**What you are asked to do**
Determine how many lines in the material hold the string "Prop", then reply with that number only.

(Input records Opens)

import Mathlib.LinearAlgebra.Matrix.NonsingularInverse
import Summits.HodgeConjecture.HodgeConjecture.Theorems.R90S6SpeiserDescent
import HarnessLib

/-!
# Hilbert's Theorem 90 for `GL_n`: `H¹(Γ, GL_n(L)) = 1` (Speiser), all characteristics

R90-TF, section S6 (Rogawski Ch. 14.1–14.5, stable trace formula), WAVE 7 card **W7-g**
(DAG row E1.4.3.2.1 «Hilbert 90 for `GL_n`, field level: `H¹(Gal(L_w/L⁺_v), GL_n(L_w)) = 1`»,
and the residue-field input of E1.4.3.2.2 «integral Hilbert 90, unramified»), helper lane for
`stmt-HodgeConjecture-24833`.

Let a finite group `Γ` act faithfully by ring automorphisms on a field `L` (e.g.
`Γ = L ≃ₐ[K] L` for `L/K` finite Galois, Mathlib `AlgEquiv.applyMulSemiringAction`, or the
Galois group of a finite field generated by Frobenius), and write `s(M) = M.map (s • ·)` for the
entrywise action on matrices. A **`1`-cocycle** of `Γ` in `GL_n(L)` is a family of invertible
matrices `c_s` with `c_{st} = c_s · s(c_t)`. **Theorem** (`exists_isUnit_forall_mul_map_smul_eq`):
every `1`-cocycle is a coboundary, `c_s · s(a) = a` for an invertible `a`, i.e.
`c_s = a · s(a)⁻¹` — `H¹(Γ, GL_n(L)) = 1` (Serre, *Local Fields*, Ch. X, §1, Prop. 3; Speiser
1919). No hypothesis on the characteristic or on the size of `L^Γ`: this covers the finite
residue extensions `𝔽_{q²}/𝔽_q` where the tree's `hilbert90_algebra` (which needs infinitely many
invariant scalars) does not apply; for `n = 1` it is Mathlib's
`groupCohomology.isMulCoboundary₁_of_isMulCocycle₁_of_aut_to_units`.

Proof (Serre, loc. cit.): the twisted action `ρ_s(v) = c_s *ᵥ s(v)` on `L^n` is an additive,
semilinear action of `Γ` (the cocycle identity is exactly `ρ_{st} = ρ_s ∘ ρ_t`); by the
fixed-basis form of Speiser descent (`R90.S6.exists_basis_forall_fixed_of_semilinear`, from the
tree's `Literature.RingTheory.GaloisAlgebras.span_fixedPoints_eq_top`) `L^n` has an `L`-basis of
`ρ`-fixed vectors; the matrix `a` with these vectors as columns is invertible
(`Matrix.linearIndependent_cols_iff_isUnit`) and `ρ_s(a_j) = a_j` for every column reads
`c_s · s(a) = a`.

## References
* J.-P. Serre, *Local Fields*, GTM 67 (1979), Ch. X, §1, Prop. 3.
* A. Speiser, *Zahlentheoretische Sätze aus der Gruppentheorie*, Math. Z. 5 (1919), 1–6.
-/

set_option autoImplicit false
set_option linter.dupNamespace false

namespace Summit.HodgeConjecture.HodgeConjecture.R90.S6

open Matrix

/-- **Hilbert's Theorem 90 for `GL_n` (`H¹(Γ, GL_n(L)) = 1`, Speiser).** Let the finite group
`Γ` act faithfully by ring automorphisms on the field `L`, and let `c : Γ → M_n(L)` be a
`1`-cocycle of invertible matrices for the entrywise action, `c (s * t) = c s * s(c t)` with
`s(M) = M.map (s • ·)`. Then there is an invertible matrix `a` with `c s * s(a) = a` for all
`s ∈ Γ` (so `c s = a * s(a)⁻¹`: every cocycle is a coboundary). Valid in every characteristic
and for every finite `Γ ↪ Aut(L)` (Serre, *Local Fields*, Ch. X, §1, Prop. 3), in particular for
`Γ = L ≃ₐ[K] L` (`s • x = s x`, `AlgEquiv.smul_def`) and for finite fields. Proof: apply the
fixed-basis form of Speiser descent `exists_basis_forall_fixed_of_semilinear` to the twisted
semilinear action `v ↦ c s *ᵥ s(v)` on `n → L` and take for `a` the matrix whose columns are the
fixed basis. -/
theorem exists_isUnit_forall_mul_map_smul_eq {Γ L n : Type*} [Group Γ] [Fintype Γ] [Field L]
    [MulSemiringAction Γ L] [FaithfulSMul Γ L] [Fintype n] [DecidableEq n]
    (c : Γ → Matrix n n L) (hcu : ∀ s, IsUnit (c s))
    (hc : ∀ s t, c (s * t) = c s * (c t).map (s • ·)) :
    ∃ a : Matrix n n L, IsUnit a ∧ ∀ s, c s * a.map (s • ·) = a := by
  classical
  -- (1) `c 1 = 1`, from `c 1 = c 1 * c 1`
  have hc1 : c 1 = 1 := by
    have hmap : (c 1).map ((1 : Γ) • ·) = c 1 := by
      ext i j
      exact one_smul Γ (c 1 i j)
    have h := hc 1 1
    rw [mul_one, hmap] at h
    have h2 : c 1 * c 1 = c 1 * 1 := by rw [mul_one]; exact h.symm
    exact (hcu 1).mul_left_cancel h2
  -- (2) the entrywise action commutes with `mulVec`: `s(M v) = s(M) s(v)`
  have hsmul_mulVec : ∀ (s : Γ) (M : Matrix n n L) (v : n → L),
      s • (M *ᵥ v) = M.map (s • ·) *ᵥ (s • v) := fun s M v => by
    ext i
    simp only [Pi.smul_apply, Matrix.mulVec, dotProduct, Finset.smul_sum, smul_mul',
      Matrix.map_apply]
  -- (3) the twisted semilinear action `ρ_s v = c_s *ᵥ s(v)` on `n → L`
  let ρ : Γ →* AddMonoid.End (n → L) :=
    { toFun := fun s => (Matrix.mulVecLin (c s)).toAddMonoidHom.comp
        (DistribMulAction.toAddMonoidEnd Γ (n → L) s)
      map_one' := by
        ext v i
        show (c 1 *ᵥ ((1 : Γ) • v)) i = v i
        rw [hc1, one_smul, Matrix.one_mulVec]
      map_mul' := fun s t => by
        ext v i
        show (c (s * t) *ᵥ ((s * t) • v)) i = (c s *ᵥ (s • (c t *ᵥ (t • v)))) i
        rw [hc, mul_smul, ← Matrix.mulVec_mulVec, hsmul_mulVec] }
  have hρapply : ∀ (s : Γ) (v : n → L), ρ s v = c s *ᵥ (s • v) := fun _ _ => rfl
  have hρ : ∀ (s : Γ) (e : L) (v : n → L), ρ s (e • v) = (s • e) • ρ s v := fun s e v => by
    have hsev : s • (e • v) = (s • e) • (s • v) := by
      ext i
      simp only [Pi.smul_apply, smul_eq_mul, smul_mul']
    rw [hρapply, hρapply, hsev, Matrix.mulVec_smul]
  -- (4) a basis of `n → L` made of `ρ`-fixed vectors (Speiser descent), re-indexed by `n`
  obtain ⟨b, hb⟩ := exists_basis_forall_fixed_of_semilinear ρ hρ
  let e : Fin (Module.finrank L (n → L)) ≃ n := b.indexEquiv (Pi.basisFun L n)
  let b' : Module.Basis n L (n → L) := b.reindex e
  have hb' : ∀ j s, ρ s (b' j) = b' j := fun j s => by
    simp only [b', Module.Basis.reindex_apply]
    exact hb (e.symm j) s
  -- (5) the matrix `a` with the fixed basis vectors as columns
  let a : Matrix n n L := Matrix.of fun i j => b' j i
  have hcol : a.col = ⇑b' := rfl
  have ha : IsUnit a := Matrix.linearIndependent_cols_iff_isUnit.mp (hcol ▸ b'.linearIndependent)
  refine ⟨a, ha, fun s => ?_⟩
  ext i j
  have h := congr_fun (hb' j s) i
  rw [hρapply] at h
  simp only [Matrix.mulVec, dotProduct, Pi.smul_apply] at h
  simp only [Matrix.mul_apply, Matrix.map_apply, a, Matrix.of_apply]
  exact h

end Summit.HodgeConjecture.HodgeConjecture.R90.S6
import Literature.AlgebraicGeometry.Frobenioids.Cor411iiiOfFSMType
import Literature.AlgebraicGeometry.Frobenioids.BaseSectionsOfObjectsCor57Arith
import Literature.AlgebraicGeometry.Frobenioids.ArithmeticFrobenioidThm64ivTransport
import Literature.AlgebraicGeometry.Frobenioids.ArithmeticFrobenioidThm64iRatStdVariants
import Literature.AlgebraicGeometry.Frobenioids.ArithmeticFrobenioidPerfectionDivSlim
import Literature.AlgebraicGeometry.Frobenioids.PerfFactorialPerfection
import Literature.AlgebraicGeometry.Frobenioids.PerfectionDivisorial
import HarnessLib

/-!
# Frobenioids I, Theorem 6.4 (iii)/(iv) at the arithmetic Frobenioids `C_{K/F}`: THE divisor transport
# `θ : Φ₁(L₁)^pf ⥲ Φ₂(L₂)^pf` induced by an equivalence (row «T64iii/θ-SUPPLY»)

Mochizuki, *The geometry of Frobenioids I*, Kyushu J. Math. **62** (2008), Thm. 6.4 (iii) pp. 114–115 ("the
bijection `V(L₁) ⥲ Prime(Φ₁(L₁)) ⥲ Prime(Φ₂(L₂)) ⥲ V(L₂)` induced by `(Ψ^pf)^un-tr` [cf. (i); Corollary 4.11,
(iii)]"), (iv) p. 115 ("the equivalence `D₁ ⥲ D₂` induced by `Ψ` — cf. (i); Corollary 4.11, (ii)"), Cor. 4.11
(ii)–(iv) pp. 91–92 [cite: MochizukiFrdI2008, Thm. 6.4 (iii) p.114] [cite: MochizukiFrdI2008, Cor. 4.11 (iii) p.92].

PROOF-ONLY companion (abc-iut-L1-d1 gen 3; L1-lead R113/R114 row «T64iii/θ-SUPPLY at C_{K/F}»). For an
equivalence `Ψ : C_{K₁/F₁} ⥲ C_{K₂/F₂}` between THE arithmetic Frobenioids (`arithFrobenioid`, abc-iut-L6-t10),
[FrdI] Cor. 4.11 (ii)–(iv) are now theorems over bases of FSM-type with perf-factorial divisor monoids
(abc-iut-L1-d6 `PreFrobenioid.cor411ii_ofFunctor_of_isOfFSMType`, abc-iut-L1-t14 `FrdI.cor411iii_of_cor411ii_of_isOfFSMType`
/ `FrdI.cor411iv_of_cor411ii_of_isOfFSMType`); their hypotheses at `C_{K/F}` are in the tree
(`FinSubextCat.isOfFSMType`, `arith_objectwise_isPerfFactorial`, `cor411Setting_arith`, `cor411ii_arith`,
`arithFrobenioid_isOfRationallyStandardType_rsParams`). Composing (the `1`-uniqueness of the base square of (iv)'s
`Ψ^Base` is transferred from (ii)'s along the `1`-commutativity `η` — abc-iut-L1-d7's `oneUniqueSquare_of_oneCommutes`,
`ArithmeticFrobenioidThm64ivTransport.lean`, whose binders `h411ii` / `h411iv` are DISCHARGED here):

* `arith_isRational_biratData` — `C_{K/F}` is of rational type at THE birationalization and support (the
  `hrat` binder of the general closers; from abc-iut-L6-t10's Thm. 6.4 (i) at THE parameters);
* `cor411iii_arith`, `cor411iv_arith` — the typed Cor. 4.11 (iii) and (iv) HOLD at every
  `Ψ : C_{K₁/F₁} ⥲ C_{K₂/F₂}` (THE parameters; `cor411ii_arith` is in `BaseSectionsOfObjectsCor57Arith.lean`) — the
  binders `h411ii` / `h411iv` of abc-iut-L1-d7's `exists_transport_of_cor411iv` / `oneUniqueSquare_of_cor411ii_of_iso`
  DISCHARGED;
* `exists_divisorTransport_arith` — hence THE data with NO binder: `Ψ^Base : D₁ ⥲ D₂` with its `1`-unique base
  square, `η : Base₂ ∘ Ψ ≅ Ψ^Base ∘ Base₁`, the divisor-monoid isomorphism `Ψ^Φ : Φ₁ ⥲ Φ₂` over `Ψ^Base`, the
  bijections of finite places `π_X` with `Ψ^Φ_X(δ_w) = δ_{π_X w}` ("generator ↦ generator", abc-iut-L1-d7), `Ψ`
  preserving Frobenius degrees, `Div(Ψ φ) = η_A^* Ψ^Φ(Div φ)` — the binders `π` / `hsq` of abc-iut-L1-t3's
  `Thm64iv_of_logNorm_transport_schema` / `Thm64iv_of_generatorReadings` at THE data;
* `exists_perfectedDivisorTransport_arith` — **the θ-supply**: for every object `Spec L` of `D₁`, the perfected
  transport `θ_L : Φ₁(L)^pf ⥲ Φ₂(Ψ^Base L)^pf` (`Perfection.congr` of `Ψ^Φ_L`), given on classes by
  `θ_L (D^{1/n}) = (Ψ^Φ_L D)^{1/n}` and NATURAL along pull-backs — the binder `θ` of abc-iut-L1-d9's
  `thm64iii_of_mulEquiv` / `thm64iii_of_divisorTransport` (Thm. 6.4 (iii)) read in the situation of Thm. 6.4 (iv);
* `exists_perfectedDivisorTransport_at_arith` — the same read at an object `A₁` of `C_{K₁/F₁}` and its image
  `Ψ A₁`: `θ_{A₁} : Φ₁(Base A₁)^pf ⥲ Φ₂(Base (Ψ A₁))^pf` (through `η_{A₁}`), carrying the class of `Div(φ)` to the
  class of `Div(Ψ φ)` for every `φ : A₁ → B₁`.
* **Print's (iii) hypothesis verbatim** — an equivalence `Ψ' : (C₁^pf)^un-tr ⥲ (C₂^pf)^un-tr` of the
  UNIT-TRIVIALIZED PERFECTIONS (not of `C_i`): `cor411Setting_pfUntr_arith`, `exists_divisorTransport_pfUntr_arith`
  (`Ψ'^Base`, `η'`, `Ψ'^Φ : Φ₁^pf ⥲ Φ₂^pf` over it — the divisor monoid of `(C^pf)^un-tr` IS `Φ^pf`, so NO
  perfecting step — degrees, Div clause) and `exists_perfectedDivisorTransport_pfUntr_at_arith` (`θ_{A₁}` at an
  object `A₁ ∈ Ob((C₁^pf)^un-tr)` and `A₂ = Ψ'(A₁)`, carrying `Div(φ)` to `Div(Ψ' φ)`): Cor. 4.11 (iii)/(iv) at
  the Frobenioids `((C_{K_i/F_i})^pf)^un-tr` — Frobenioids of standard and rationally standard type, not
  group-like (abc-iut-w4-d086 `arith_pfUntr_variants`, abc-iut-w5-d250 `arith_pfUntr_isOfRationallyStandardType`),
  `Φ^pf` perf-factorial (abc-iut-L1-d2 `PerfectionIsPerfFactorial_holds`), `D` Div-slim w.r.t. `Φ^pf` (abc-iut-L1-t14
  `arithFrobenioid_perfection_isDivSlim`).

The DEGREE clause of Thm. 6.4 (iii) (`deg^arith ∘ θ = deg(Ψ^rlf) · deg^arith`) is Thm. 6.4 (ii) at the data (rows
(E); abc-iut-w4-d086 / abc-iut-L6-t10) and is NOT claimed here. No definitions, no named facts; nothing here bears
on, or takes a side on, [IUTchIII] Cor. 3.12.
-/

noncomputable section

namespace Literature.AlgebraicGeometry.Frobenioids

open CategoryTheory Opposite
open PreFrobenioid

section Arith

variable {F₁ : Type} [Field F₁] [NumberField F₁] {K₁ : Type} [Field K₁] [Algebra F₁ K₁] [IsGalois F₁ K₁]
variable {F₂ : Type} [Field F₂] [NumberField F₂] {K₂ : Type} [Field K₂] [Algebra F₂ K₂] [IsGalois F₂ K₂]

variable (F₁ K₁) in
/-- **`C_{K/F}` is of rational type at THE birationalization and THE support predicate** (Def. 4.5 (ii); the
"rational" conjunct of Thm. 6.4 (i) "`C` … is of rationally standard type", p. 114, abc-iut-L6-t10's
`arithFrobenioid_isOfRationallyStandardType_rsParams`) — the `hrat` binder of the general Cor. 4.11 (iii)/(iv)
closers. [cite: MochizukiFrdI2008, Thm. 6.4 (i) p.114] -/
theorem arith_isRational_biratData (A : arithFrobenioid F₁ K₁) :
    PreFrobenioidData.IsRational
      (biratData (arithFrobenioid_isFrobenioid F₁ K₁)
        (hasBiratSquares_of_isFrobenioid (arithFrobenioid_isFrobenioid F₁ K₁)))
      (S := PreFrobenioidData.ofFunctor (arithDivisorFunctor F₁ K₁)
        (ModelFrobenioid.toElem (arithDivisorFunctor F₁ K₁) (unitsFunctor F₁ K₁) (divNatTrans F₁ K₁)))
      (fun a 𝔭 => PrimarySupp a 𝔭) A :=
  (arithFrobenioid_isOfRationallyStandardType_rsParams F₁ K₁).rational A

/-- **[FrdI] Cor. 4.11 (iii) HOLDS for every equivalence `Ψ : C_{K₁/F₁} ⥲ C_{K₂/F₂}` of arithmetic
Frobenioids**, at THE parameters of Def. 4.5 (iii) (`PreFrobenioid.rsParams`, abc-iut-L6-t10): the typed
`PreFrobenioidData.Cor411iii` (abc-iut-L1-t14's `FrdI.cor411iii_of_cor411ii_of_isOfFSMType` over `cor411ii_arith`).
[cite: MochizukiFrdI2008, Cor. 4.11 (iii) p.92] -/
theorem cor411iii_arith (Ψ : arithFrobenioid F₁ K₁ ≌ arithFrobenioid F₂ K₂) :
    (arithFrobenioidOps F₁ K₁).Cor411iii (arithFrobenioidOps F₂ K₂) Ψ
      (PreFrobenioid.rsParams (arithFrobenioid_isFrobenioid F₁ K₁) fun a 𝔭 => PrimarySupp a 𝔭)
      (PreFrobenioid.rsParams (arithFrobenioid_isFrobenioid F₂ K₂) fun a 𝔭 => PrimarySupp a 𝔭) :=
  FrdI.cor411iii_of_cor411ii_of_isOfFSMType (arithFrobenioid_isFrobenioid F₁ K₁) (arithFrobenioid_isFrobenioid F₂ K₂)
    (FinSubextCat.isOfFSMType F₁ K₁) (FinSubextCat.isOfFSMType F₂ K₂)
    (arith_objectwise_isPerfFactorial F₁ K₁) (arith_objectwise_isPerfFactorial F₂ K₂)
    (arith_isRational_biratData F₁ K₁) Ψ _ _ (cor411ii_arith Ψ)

(Input records Closes)

**Solution**
3